(Stored data)
====================

import Summits.RiemannHypothesis.RiemannHypothesis.Theses.ScrewLemmaKExtremalRay
import Summits.RiemannHypothesis.RiemannHypothesis.Theorems.IntegerScrewSmoothSectorDefs
import Summits.RiemannHypothesis.RiemannHypothesis.Theorems.ScrewLemmaKExtremalRayNearExtremal
import Summits.RiemannHypothesis.RiemannHypothesis.Theorems.ScrewLemmaKExtremalRayThresholdRoom
import Summits.RiemannHypothesis.RiemannHypothesis.Theorems.ScrewLemmaKExtremalRayAssembly
import Summits.RiemannHypothesis.RiemannHypothesis.Theorems.ScrewLemmaKCoprofileCoprofileIsometry
import HarnessLib

/-!
# Route `ScrewLemmaKExtremalRay` (L24 «EXTREMAL RAY») — the rung leaf: OPTIMALITY of `π² − 1`

Every item of route `ScrewLemmaKExtremalRay` is now a theorem in the tree:
E1 `NearExtremalGenerators` (`nearExtremalGenerators_proof`, stmt-RiemannHypothesis-22262),
K1 `CoprofileIsometry` (`CoprofileIsometry_holds` ← `ScrewLemmaKCoprofile.coprofileIsometry_proof`,
stmt-RiemannHypothesis-21612),
K2 `CoprofileMoments` (`CoprofileMoments_holds`, stmt-RiemannHypothesis-21613), E0 `ThresholdRoom`
(`thresholdRoom_proof`, stmt-RiemannHypothesis-22263) and the `Assembly` (`assembly_proof`,
stmt-RiemannHypothesis-22264); the route's deciding theorem `Theses.ScrewLemmaKExtremalRay.closes`
composes them into the registered rung leaf `IntegerScrew.ScrewSmoothSectorKOptimal`:
**for every `K > π² − 1` the smooth-sector inequality `K·h₀² ≤ ∫₀¹(h − h₀)²/y²` fails for some
admissible generator** — the constant `π² − 1` of LEMMA K♯
(`ScrewLemmaKCoprofile.screwSmoothSectorKSharp`) is optimal.  RH-free real analysis (a rung
S-P(P1) statement about lattice sums of `C¹` functions); RH is NOT proved by this and nothing here
bears on the truth of RH.
-/

set_option linter.dupNamespace false

noncomputable section

namespace Summit.RiemannHypothesis.RiemannHypothesis.Theorems.ScrewLemmaKExtremalRay

/-- **The rung leaf `ScrewSmoothSectorKOptimal` (LEMMA K, optimality of `π² − 1`)**: for every
`K > π² − 1`, `¬ SmoothSectorKInequality K` — by the deciding theorem of route
`ScrewLemmaKExtremalRay` from E1, K1, K2, E0 and the Assembly, all proved in the tree. RH-free.
[folklore] -/
theorem screwSmoothSectorKOptimal :
    Summit.RiemannHypothesis.RiemannHypothesis.Theorems.IntegerScrew.ScrewSmoothSectorKOptimal :=
  Summit.RiemannHypothesis.RiemannHypothesis.Theses.ScrewLemmaKExtremalRay.closes
    nearExtremalGenerators_proof
    Summit.RiemannHypothesis.RiemannHypothesis.Theses.ScrewLemmaKExtremalRay.CoprofileIsometry_holds
    Summit.RiemannHypothesis.RiemannHypothesis.Theses.ScrewLemmaKExtremalRay.CoprofileMoments_holds
    thresholdRoom_proof assembly_proof

/-- LEMMA K with its SHARP constant, both halves: the inequality holds with `π² − 1`
(`ScrewLemmaKCoprofile.screwSmoothSectorKSharp`) and with no larger constant. RH-free. [folklore] -/
theorem screwSmoothSectorK_sharp_and_optimal :
    Summit.RiemannHypothesis.RiemannHypothesis.Theorems.IntegerScrew.ScrewSmoothSectorKSharp ∧
      Summit.RiemannHypothesis.RiemannHypothesis.Theorems.IntegerScrew.ScrewSmoothSectorKOptimal :=
  ⟨Summit.RiemannHypothesis.RiemannHypothesis.Theorems.ScrewLemmaKCoprofile.screwSmoothSectorKSharp,
    screwSmoothSectorKOptimal⟩

end Summit.RiemannHypothesis.RiemannHypothesis.Theorems.ScrewLemmaKExtremalRay

end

====================

* Your goal
Report back every line of the entries in which "free" occurs.

* Your response
(`ScrewLemmaKCoprofile.screwSmoothSectorKSharp`) is optimal.  RH-free real analysis (a rung
`ScrewLemmaKExtremalRay` from E1, K1, K2, E0 and the Assembly, all proved in the tree. RH-free.
(`ScrewLemmaKCoprofile.screwSmoothSectorKSharp`) and with no larger constant. RH-free. [folklore] -/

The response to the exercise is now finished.